A comparison of the 12.6-kb sequences between the mapping parents revealed eight polymorphisms between two single nucleotide substitutions for markers Ln_44k and Ln_57k (Figures 1C and 1D). These included five polymorphisms in the putative promoter region within 1.5 kb upstream of the 5′ untranslated exon, one in the 5′ untranslated exon, one in the second exon, and one (Ln_54k site) 3′ downstream of the stop codon.
The ln Phenotype and Its Expression
Differences in leaflet shape and pod type between Ln and ln soybean plants have been repeatedly assessed in different soybean genetic backgrounds (Takahashi, 1934; Domingo, 1945; Weiss, 1970; Bernard and Weiss, 1973; Mandl and Buss, 1981; You et al., 1995; Dinkins et al., 2002; Jeong et al., 2011). These studies have consistently shown that Ln plants tend to have broader leaflet shapes (Figures 2A and 2B) and lower NSPP than ln plants (Figures 2C and 2D). As the mutations of the Arabidopsis JAG gene, the soybean homolog of which is presumed to encode Ln by the physical mapping described above, were reported to display defects in floral morphology including narrow floral organs (Dinneny et al., 2004; Ohno et al., 2004), we examined morphology of flowers.

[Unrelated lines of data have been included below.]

import Literature.NumberTheory.PAdicHodge.DualExpElliptic
import Literature.NumberTheory.EllipticCurves.ComplexMultiplicationLFunctionIsogenyProofs
import Literature.NumberTheory.GaloisRepresentations.PotentialDiagonalizabilityCriteriaProofs
import HarnessLib

/-!
# De Rham-ness (indeed `B`-admissibility for any period-ring datum) of the rational Tate module of an
# elliptic curve is an ISOGENY INVARIANT

Topic `Literature/NumberTheory/PAdicHodge`; sibling of `DeRhamEllipticBaseChange` (restriction ↔ base change) and
`DeRhamRestrictedTateRepTower` (towers). THEOREMS ONLY (no definition, no named fact, no `sorry`).

For elliptic curves `W ∼ W'` isogenous over a field `K₀` of characteristic `≠ p`, an isogeny `φ : W → W'`
induces a `Γ_{K₀}`-equivariant ISOMORPHISM `V_p φ : V_p W ⥲ V_p W'` (Silverman *AEC* III.7.4 with III.7.1(a);
tree `WeierstrassCurve.Isogeny.rationalTateModuleEquiv`, `…_smul`, file
`EllipticCurves/ComplexMultiplicationLFunctionIsogenyProofs`), and `B`-admissibility of a representation is invariant
under isomorphism (Fontaine, Astérisque 223, Exp. III §1.5; tree `PeriodRingData.isAdmissible_iff_of_equiv`). Hence,
for EVERY continuous homomorphism `r : Γ → Γ_{K₀}` (a decomposition group, `absGaloisRestrict K₀ F`, a place
restriction `galRestrictPlace v`, a tower `Γ_{L_w} → Γ_{ℚ_v} → Γ_ℚ`, …) and EVERY period-ring datum `𝔅` over `Γ`:

* `WeierstrassCurve.Isogeny.isAdmissible_restrict_rationalTateGaloisRep_iff` —
  `𝔅`-admissibility of `V_pW|_r` ⟺ of `V_pW'|_r`;
* `isDeRham_restrictedRationalTateRep_iff_of_isogeny` / `…_of_isIsogenous` — for a `p`-adic field `F ⊇ K₀`
  (`char K₀ = 0`): `V_pW|_{Γ_F}` is de Rham (tree `GaloisRep.IsDeRham (bdRPeriodRingData hp)`, the currency of the
  cite-only fact `isDeRham_restrictedRationalTateRep`) iff `V_pW'|_{Γ_F}` is;
* `isDeRham_restrictedRationalTateRep_of_isIsogenous` — the one-way transport used by consumers.

WHY (BSD crux K★ `StarredOptimalManinUnitFiveSeven`, stmt-BirchSwinnertonDyer-22226, line `kato-lever`, stub hDR): the
per-curve de Rham theorems of the tree (good ordinary `isDeRham_restrictedRationalTateRep_of_goodOrdinary`, potentially
good ordinary over `ℚ` `…_adicCompletion_of_potentiallyGoodOrdinary`, the three (G)-ordinary K★ cells) are stated for ONE
model, while Kato's Euler-system argument reads `V_p` at Kato's member `W′` of the isogeny class and the Manin levers at the
`X₀(N)`-optimal member; this file moves de Rham-ness across the class. BSD is not proved by any of this; hDR stays
cite-only.

## References
* J. H. Silverman, *The Arithmetic of Elliptic Curves*, 2nd ed. (2009), Prop. III.7.1(a), Thm. III.7.4. [SilvermanAEC2009]
* J.-M. Fontaine, *Représentations p-adiques semi-stables*, Astérisque 223 (1994), Exp. III §1.5. [FontaineAsterisque223III]
* G. Faltings, Invent. Math. 73 (1983), §5 Korollar 2 ((i) ⇒ (ii): `V_ℓ` of isogenous curves are isomorphic). [Faltings1983Endlichkeit]
-/

noncomputable section

open Field ValuativeRel

namespace WeierstrassCurve.Isogeny

open Literature.NumberTheory.GaloisRepresentations Literature.NumberTheory.EllipticCurves

universe u v' w

variable {K₀ : Type} [Field K₀] {W W' : WeierstrassCurve K₀} [W.IsElliptic] [W'.IsElliptic]

/-- **`B`-admissibility of `V_p` restricted along any `r : Γ → Γ_{K₀}` is an isogeny invariant.** For an isogeny
`φ : W → W'` of elliptic curves over `K₀` with `(p : K₀) ≠ 0`, a continuous homomorphism `r : Γ → Γ_{K₀}` and a
period-ring datum `𝔅` over `Γ` with coefficients `ℚ_p`: `V_pW|_r` is `𝔅`-admissible iff `V_pW'|_r` is — transport
along the `Γ_{K₀}`-equivariant isomorphism `V_p φ` (`rationalTateModuleEquiv`, `rationalTateModuleEquiv_smul`) by
`PeriodRingData.isAdmissible_iff_of_equiv`.
[cite: SilvermanAEC2009, Prop. III.7.1(a) and Thm. III.7.4] [cite: FontaineAsterisque223III, Exp. III §1.5] -/
theorem isAdmissible_restrict_rationalTateGaloisRep_iff (φ : Isogeny W W') (p : ℕ) [Fact p.Prime]
    (hp : (p : K₀) ≠ 0) {Γ : Type u} [Group Γ] [TopologicalSpace Γ] (r : Γ →ₜ* absoluteGaloisGroup K₀)
    {E : Type v'} [Field E] [Algebra ℚ_[p] E] (𝔅 : PeriodRingData.{u, 0, v', w} Γ ℚ_[p] E) :
    𝔅.IsAdmissible ((W.rationalTateGaloisRep p (W.continuous_rationalGaloisRepTate_holds p)).restrict r) ↔
      𝔅.IsAdmissible ((W'.rationalTateGaloisRep p (W'.continuous_rationalGaloisRepTate_holds p)).restrict r) :=
  𝔅.isAdmissible_iff_of_equiv _ _ (φ.rationalTateModuleEquiv p hp) fun σ x => by
    simp only [ContinuousRep.restrict_apply]
    exact φ.rationalTateModuleEquiv_smul p hp (r σ) x

end WeierstrassCurve.Isogeny

namespace Literature.NumberTheory.PAdicHodge

open Literature.NumberTheory.GaloisRepresentations
open Literature.NumberTheory.GaloisRepresentations.IsNonarchimedeanLocalField
open Literature.NumberTheory.EllipticCurves WeierstrassCurve

variable {F : Type} [Field F] [ValuativeRel F] [TopologicalSpace F] [IsNonarchimedeanLocalField F]
  [CharZero F] {p : ℕ} [Fact p.Prime] [Fact (¬ IsUnit (p : integerC F))]
  [IsAdicComplete (Ideal.span {(p : integerC F)}) (integerC F)] (hp : valuation F p < 1) [Algebra ℚ_[p] F]
  {K₀ : Type} [Field K₀] [CharZero K₀] [Algebra K₀ F] {W W' : WeierstrassCurve K₀} [W.IsElliptic] [W'.IsElliptic]

/-- **`V_pW|_{Γ_F}` is de Rham iff `V_pW'|_{Γ_F}` is, for an isogeny `φ : W → W'` over `K₀ ⊆ F`** (`char K₀ = 0`,
`F` a `p`-adic field, the tree's `B_dR(F)` datum `bdRPeriodRingData hp`; the representations are the restricted
ones of the cite-only fact `isDeRham_restrictedRationalTateRep`).
[cite: SilvermanAEC2009, Prop. III.7.1(a) and Thm. III.7.4] [cite: FontaineAsterisque223III, Exp. III §1.5] -/
theorem isDeRham_restrictedRationalTateRep_iff_of_isogeny (φ : Isogeny W W') :
    GaloisRep.IsDeRham (bdRPeriodRingData (F := F) (p := p) hp) (restrictedRationalTateRep W F p) ↔
      GaloisRep.IsDeRham (bdRPeriodRingData (F := F) (p := p) hp) (restrictedRationalTateRep W' F p) :=
  φ.isAdmissible_restrict_rationalTateGaloisRep_iff p (Nat.cast_ne_zero.2 (Fact.out : p.Prime).ne_zero)
    (absGaloisRestrict K₀ F) (bdRPeriodRingData (F := F) (p := p) hp)

/-- **De Rham-ness of `V_p|_{Γ_F}` is constant on a `K₀`-isogeny class** (`IsIsogenous W W'`, i.e. an isogeny
`W → W'` over `K₀` exists). [cite: SilvermanAEC2009, Prop. III.7.1(a) and Thm. III.7.4]
[cite: FontaineAsterisque223III, Exp. III §1.5] -/
theorem isDeRham_restrictedRationalTateRep_iff_of_isIsogenous (h : IsIsogenous W W') :
    GaloisRep.IsDeRham (bdRPeriodRingData (F := F) (p := p) hp) (restrictedRationalTateRep W F p) ↔
      GaloisRep.IsDeRham (bdRPeriodRingData (F := F) (p := p) hp) (restrictedRationalTateRep W' F p) := by
  obtain ⟨φ⟩ := h
  exact isDeRham_restrictedRationalTateRep_iff_of_isogeny hp φ

/-- **Transport of de Rham-ness to an isogenous curve**: if `W ∼ W'` over `K₀ ⊆ F` and `V_pW|_{Γ_F}` is de Rham,
then so is `V_pW'|_{Γ_F}`. [cite: SilvermanAEC2009, Prop. III.7.1(a) and Thm. III.7.4]
[cite: FontaineAsterisque223III, Exp. III §1.5] -/
theorem isDeRham_restrictedRationalTateRep_of_isIsogenous (h : IsIsogenous W W')
    (hW : GaloisRep.IsDeRham (bdRPeriodRingData (F := F) (p := p) hp) (restrictedRationalTateRep W F p)) :
    GaloisRep.IsDeRham (bdRPeriodRingData (F := F) (p := p) hp) (restrictedRationalTateRep W' F p) :=
  (isDeRham_restrictedRationalTateRep_iff_of_isIsogenous hp h).1 hW

end Literature.NumberTheory.PAdicHodge

end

The flowers of ln plants (Figure 2F) appear smaller than those of Ln plants (Figure 2E) likely because floral organs, including sepals and petals of ln flowers, are smaller or narrower than those of Ln flowers. When we measured width of banner petals (Figure 2H) and length of carpels (Figure 2I), those of ln plants were found to be significantly narrower and shorter than those of Ln plants (t test, P < 0.01). An extra petal or carpel occasionally appears in the ln-containing parent Sowon (Figure 2G). However, these abnormal flowers likely are not determined by ln, as they appear in both Ln- and ln-recombinant plants.
The ln Phenotype and Its Expression Pattern in Plant Tissues.
(A) and (B) Trifoliolate leaves of V94-5152 (Ln) and Sowon (ln). Bar = 50 mm.
(C) and (D) Pod types occurring in Ln (C) and ln (D) allele plants. Predominant two-seeded pods are indicated by an asterisk. Bar = 10 mm.
(E) and (F) Ln whole flower (E) and ln whole flower (F) and their detached banner petals, wing petals, keel petals, and carpels. Bar = 5 mm.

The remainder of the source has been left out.